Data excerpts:
+++
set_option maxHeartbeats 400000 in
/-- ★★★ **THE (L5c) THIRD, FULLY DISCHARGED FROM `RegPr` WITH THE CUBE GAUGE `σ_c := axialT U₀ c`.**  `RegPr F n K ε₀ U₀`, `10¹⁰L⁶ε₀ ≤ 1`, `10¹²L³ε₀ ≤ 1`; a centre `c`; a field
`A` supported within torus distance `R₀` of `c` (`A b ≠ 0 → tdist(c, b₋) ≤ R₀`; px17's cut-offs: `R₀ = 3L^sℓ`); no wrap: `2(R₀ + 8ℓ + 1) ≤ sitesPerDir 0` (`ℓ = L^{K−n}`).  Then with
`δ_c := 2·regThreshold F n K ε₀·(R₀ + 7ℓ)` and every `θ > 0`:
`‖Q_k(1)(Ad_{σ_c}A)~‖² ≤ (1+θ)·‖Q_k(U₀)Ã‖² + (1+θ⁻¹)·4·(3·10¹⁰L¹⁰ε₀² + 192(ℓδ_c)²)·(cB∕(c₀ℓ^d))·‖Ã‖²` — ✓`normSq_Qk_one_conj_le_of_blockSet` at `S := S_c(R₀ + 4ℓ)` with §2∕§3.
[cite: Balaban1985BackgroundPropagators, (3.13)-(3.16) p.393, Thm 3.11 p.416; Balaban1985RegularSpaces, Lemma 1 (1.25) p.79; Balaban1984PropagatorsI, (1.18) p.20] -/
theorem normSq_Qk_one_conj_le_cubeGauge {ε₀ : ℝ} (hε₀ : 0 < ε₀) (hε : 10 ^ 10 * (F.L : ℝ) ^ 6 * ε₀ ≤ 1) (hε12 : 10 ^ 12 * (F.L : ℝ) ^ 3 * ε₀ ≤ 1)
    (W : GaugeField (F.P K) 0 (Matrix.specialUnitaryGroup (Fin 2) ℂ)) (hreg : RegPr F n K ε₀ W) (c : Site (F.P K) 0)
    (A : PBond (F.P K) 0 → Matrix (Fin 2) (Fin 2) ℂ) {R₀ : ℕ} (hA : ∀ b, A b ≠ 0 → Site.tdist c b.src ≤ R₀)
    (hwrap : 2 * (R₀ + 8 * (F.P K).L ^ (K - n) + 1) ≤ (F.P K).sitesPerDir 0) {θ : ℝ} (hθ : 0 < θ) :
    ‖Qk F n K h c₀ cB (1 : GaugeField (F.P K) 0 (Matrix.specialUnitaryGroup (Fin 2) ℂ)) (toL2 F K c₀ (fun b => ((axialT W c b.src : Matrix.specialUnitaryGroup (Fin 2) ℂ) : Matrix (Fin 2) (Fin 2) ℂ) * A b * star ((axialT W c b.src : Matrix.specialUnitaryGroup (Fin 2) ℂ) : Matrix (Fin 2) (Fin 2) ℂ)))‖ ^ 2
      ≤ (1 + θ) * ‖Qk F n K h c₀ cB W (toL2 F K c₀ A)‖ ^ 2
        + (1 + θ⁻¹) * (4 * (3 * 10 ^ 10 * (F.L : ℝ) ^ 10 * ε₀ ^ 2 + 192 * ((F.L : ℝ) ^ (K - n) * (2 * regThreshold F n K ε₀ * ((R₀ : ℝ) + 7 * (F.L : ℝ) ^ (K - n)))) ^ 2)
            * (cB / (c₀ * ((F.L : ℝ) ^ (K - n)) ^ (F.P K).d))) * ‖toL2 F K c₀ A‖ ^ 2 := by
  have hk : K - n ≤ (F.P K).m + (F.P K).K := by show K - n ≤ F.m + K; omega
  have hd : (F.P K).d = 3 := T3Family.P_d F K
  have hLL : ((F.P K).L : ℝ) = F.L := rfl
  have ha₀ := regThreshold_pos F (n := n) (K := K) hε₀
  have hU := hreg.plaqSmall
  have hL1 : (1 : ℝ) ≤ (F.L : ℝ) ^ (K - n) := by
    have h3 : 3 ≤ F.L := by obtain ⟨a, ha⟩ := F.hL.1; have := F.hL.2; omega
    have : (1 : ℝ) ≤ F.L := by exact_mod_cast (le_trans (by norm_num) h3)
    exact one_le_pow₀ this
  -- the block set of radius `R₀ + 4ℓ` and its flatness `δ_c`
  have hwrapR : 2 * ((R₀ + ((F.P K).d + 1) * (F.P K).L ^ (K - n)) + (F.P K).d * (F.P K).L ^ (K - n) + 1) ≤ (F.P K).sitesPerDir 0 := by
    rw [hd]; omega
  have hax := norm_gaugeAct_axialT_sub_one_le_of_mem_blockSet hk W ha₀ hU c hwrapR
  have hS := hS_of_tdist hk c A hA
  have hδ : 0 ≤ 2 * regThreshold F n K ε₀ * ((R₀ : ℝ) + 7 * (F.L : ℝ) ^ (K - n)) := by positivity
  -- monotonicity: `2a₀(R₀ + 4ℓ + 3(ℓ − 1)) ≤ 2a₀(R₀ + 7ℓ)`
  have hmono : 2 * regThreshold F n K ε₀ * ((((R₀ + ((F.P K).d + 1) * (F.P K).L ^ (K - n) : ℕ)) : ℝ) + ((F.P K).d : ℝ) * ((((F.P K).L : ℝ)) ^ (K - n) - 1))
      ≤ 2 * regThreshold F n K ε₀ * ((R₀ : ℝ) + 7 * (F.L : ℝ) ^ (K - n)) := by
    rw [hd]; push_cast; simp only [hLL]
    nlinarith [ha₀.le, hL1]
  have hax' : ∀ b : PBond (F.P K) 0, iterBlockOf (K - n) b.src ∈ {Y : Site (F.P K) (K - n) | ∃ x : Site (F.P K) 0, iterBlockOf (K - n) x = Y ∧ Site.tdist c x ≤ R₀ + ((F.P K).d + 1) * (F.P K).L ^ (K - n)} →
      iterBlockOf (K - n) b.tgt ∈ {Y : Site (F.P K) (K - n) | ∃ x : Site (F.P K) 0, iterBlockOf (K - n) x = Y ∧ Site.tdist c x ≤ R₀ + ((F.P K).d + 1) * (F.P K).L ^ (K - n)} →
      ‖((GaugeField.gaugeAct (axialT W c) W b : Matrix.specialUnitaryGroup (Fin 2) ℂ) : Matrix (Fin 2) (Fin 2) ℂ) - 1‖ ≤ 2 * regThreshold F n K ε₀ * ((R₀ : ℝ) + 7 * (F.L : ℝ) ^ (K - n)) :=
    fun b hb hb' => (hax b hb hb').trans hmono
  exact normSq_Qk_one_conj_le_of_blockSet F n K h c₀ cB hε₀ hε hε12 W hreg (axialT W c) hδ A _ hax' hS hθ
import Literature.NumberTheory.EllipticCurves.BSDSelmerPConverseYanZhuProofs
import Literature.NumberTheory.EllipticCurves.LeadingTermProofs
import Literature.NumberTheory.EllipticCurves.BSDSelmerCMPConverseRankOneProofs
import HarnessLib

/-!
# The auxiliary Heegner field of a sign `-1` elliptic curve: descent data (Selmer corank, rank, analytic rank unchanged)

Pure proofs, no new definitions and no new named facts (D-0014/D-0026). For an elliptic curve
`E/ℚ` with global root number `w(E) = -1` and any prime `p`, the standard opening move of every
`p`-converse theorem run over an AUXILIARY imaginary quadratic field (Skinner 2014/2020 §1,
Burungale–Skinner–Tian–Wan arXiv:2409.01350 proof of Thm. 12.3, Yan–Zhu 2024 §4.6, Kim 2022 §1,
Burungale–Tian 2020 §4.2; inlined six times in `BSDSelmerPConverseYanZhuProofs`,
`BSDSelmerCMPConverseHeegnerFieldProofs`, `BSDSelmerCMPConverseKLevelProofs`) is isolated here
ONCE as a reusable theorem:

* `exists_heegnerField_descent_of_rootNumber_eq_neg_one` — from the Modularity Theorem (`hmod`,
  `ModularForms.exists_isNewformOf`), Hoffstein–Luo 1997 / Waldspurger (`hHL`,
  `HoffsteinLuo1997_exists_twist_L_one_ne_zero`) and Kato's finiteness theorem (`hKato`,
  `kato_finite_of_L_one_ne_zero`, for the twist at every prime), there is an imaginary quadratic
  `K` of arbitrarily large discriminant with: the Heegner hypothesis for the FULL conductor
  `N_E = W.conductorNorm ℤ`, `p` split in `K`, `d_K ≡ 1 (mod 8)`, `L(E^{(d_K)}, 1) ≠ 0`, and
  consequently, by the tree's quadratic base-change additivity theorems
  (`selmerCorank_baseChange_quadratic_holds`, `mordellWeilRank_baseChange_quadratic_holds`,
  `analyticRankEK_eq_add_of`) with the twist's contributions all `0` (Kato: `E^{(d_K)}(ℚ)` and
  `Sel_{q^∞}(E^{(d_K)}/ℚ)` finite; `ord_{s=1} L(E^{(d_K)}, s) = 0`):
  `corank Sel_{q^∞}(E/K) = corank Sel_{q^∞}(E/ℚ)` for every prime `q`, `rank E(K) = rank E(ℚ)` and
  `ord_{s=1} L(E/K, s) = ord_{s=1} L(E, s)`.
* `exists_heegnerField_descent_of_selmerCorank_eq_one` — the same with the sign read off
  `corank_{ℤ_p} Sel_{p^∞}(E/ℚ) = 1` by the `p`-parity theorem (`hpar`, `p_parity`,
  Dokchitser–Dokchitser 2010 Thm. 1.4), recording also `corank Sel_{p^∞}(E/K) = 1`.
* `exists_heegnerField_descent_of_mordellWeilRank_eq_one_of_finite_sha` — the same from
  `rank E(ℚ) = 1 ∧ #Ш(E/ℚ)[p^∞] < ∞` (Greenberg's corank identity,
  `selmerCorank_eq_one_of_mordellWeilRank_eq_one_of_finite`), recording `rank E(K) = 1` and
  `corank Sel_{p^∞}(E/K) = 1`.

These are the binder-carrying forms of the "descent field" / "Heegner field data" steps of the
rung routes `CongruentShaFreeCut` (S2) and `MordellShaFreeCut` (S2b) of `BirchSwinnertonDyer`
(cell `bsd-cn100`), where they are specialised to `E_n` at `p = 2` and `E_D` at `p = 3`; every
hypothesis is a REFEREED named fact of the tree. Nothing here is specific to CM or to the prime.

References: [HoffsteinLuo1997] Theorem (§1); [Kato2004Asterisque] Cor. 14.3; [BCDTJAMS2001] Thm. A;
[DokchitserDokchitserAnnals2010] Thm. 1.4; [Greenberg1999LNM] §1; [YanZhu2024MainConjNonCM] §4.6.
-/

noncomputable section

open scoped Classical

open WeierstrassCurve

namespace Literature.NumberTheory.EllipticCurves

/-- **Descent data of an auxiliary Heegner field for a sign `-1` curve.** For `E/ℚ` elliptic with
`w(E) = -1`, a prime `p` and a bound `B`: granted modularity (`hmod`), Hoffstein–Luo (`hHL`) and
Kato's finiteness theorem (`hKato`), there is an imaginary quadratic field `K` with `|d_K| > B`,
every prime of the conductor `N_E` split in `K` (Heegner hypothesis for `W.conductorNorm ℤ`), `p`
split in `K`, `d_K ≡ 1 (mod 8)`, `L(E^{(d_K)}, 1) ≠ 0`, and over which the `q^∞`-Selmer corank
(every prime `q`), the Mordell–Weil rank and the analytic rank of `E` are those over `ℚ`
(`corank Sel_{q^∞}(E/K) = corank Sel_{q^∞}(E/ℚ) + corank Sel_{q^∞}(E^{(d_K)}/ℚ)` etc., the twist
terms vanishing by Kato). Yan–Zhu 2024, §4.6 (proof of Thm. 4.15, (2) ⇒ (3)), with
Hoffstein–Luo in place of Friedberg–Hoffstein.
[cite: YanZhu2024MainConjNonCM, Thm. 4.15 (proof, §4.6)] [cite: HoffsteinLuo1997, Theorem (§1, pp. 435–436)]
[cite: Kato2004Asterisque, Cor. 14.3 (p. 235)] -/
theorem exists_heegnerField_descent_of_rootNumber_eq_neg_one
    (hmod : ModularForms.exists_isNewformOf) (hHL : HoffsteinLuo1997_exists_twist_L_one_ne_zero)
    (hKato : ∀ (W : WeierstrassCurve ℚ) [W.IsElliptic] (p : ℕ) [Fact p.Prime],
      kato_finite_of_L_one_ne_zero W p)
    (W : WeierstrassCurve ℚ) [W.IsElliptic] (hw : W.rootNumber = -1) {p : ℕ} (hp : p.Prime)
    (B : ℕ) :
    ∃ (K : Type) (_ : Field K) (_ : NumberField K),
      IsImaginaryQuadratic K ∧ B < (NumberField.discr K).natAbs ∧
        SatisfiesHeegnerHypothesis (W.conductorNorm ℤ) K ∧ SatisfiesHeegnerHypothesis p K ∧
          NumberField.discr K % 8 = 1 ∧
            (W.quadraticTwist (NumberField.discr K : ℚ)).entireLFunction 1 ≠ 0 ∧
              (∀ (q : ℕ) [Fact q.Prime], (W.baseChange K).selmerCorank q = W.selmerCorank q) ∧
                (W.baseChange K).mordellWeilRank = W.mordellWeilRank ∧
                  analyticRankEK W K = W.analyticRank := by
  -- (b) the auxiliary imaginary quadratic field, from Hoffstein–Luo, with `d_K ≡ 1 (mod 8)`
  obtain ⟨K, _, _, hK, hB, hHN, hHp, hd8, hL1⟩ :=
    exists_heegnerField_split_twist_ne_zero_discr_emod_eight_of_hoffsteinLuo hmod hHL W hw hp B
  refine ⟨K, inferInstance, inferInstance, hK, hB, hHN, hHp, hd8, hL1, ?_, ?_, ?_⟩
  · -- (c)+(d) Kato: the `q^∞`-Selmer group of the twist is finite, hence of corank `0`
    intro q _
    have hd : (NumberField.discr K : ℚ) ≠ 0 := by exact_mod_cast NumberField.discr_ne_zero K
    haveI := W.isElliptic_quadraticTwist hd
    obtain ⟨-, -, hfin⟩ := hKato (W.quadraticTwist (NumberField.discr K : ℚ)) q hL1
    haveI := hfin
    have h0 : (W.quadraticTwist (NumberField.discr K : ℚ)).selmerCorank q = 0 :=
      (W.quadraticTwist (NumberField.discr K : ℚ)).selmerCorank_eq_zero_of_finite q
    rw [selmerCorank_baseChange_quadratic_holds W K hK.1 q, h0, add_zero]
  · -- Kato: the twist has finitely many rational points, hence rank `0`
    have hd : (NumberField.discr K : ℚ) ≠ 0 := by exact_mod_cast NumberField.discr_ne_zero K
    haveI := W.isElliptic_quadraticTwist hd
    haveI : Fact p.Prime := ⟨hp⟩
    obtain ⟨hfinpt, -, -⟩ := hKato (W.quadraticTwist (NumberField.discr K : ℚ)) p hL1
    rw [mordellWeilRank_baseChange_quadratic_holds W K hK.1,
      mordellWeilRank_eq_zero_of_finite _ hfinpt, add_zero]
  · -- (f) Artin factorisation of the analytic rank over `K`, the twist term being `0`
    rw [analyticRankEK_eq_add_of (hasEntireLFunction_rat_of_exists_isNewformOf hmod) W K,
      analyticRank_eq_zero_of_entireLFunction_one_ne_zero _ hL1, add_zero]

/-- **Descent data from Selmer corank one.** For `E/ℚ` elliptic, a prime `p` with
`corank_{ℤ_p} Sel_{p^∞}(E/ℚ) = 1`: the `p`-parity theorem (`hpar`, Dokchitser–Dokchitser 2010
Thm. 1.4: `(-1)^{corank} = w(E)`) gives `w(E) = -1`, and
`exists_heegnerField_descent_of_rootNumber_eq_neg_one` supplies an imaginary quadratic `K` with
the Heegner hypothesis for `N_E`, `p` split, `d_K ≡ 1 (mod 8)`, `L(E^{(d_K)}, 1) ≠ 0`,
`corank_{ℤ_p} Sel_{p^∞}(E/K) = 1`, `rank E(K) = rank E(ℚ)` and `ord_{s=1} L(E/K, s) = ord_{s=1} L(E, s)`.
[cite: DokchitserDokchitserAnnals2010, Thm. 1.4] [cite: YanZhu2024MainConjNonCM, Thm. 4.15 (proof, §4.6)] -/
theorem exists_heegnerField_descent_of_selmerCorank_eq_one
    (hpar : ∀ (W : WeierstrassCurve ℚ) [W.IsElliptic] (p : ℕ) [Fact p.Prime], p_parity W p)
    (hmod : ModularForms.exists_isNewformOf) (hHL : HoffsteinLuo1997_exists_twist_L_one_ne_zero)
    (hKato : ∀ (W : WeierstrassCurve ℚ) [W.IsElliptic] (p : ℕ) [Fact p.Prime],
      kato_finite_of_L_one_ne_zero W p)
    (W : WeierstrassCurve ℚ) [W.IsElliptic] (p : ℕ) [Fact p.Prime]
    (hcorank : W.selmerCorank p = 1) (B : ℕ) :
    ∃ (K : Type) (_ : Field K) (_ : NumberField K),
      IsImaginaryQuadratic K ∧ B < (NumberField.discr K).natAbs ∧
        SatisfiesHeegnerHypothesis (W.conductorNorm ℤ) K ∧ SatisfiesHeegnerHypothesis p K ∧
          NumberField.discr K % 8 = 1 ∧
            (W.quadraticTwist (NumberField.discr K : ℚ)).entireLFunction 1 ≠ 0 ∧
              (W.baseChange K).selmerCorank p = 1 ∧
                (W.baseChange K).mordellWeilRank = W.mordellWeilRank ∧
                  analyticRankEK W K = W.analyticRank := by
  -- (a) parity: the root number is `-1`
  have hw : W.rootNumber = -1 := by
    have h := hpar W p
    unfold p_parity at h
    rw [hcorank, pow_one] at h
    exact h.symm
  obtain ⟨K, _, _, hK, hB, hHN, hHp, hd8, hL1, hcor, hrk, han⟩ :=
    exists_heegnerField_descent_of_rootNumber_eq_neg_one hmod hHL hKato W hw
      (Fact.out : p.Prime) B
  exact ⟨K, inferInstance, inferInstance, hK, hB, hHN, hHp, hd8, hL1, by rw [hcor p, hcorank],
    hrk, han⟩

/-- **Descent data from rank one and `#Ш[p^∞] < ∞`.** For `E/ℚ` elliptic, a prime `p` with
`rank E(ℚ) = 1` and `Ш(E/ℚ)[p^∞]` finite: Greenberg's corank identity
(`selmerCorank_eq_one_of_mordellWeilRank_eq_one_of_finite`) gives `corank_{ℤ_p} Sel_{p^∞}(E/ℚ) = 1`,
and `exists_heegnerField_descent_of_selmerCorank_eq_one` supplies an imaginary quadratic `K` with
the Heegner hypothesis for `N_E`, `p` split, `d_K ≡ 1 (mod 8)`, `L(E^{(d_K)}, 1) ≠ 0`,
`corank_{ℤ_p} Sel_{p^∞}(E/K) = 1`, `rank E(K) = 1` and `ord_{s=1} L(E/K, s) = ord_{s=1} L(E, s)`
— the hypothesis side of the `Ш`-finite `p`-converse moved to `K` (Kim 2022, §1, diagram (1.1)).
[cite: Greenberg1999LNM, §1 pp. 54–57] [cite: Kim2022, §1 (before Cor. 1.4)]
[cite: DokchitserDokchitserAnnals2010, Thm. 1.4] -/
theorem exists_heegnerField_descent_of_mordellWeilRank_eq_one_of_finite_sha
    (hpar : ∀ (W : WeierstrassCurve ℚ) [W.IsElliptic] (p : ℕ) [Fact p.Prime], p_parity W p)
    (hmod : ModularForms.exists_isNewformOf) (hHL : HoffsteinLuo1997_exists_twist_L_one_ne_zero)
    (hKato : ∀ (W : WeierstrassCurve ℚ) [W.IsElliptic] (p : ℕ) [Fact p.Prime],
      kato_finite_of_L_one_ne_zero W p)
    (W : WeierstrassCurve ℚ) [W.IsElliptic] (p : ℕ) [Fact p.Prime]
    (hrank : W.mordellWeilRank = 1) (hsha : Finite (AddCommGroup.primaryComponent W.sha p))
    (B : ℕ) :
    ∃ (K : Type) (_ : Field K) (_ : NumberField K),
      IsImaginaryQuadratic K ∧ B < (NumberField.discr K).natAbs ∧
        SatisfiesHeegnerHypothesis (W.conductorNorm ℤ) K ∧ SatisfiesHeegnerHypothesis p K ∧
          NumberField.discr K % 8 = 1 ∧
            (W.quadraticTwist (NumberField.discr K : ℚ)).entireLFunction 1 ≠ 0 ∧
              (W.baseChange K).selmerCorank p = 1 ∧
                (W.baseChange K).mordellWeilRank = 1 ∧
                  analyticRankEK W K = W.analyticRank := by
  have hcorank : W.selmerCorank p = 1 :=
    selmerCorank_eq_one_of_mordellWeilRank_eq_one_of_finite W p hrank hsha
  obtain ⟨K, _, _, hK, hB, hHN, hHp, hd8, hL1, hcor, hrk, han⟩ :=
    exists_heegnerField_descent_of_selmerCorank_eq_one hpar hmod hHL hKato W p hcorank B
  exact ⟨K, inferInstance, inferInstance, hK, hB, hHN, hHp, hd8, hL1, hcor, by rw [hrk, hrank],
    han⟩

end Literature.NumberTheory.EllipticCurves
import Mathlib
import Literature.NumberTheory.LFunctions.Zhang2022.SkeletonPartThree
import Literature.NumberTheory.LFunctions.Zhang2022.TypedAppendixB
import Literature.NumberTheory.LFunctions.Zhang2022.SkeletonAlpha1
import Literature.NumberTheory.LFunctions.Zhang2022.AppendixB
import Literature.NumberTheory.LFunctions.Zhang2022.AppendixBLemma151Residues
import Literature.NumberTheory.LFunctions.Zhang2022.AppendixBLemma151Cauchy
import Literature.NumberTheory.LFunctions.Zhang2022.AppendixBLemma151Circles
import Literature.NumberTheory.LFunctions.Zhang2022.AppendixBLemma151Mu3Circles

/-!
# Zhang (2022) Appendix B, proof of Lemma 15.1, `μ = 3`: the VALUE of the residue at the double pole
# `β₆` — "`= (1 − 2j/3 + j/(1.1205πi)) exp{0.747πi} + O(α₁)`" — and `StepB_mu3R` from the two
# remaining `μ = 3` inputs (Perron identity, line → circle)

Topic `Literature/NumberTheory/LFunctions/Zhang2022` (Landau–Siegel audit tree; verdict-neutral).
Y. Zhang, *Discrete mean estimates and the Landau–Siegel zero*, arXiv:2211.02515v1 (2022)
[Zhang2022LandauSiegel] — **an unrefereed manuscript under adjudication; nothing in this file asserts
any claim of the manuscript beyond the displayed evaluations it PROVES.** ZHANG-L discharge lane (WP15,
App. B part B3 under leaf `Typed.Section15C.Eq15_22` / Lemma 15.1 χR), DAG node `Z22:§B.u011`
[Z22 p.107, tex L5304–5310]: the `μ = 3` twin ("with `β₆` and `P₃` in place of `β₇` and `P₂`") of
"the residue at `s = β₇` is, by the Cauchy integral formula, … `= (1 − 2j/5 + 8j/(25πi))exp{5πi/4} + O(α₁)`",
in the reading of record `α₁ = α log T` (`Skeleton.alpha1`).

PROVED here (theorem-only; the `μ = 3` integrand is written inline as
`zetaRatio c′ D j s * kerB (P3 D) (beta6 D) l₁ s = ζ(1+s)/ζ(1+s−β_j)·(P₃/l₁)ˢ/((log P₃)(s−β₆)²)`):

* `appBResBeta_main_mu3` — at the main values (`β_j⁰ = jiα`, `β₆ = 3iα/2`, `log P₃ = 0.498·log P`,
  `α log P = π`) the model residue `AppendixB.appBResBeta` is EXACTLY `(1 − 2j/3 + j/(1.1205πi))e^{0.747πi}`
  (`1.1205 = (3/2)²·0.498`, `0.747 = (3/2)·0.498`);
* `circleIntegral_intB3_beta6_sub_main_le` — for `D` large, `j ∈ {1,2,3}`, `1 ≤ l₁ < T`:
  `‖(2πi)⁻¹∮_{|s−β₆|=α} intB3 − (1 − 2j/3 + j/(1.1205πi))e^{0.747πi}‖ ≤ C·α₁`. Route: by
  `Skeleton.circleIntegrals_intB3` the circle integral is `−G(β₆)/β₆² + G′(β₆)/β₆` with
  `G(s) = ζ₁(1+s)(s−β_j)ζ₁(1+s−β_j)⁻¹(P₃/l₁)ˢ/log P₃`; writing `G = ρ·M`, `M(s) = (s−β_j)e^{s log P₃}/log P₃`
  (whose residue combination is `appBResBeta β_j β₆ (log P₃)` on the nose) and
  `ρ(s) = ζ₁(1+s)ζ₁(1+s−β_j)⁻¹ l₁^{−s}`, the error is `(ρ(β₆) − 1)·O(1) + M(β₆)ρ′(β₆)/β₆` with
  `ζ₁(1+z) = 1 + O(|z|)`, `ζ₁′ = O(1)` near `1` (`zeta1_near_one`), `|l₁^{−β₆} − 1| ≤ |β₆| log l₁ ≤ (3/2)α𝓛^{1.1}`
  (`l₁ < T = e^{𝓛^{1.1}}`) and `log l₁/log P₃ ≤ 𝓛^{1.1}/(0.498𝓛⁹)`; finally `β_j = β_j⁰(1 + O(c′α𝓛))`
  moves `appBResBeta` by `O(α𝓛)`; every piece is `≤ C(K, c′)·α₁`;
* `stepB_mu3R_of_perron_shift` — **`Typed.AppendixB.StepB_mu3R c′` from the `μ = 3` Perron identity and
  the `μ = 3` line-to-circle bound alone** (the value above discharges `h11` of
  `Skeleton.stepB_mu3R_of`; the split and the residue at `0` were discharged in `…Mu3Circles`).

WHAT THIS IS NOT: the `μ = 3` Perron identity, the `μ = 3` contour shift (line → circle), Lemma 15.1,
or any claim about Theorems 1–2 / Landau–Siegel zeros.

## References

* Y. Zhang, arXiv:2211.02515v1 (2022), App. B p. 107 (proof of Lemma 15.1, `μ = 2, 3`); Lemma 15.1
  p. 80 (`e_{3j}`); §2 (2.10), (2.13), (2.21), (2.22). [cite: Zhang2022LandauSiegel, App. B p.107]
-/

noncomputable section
+++
YOUR OBJECTIVE:
Copy the entries above exactly, but only from the line holding "have h := hpar W p" through the line holding "[cite: Greenberg1999LNM, §1", both included.

SOLUTION TO THE EXERCISE:
    have h := hpar W p
    unfold p_parity at h
    rw [hcorank, pow_one] at h
    exact h.symm
  obtain ⟨K, _, _, hK, hB, hHN, hHp, hd8, hL1, hcor, hrk, han⟩ :=
    exists_heegnerField_descent_of_rootNumber_eq_neg_one hmod hHL hKato W hw
      (Fact.out : p.Prime) B
  exact ⟨K, inferInstance, inferInstance, hK, hB, hHN, hHp, hd8, hL1, by rw [hcor p, hcorank],
    hrk, han⟩

/-- **Descent data from rank one and `#Ш[p^∞] < ∞`.** For `E/ℚ` elliptic, a prime `p` with
`rank E(ℚ) = 1` and `Ш(E/ℚ)[p^∞]` finite: Greenberg's corank identity
(`selmerCorank_eq_one_of_mordellWeilRank_eq_one_of_finite`) gives `corank_{ℤ_p} Sel_{p^∞}(E/ℚ) = 1`,
and `exists_heegnerField_descent_of_selmerCorank_eq_one` supplies an imaginary quadratic `K` with
the Heegner hypothesis for `N_E`, `p` split, `d_K ≡ 1 (mod 8)`, `L(E^{(d_K)}, 1) ≠ 0`,
`corank_{ℤ_p} Sel_{p^∞}(E/K) = 1`, `rank E(K) = 1` and `ord_{s=1} L(E/K, s) = ord_{s=1} L(E, s)`
— the hypothesis side of the `Ш`-finite `p`-converse moved to `K` (Kim 2022, §1, diagram (1.1)).
[cite: Greenberg1999LNM, §1 pp. 54–57] [cite: Kim2022, §1 (before Cor. 1.4)]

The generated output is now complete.